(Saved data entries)
**********
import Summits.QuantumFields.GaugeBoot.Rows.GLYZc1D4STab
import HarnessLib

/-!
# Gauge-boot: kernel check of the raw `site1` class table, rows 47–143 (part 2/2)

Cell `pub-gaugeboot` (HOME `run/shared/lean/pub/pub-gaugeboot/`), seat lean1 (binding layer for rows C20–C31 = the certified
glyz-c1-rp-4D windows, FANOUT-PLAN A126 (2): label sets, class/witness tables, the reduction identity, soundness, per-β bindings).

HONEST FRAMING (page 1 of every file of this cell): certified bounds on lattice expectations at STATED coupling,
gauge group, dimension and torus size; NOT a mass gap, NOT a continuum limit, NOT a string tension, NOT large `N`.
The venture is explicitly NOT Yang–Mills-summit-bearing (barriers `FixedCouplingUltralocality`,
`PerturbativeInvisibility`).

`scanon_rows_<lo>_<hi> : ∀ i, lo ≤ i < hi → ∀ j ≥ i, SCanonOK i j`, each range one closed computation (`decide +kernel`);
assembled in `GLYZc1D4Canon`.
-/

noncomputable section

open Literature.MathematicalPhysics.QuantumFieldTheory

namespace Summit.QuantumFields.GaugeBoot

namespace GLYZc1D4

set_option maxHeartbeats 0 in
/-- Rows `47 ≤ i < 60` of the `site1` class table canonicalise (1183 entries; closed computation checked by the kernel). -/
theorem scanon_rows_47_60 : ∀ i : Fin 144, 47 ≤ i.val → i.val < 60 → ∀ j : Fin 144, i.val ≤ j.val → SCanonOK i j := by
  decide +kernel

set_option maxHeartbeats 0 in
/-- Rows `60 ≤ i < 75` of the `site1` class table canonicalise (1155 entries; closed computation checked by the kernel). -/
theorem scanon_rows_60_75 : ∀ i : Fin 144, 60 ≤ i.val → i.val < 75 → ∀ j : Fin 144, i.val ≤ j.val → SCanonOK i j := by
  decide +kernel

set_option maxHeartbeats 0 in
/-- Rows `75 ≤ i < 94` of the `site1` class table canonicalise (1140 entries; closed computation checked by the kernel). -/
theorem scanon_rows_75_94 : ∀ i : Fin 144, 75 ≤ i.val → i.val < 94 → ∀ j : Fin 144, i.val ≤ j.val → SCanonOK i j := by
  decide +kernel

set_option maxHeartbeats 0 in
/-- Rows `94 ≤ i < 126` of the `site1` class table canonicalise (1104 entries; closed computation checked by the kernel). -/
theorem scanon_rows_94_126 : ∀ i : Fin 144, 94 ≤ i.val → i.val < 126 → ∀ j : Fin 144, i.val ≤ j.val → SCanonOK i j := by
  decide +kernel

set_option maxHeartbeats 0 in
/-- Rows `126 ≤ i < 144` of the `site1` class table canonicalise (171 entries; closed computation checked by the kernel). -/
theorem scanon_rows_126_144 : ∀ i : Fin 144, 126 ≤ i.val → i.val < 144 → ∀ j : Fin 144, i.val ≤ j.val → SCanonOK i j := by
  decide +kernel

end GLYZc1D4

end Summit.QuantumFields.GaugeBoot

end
**********
* [Work order]: Would you copy out each line of the records above where the word "QuantumFields" occurs?

* [Response for this exercise]:
import Summits.QuantumFields.GaugeBoot.Rows.GLYZc1D4STab
namespace Summit.QuantumFields.GaugeBoot
end Summit.QuantumFields.GaugeBoot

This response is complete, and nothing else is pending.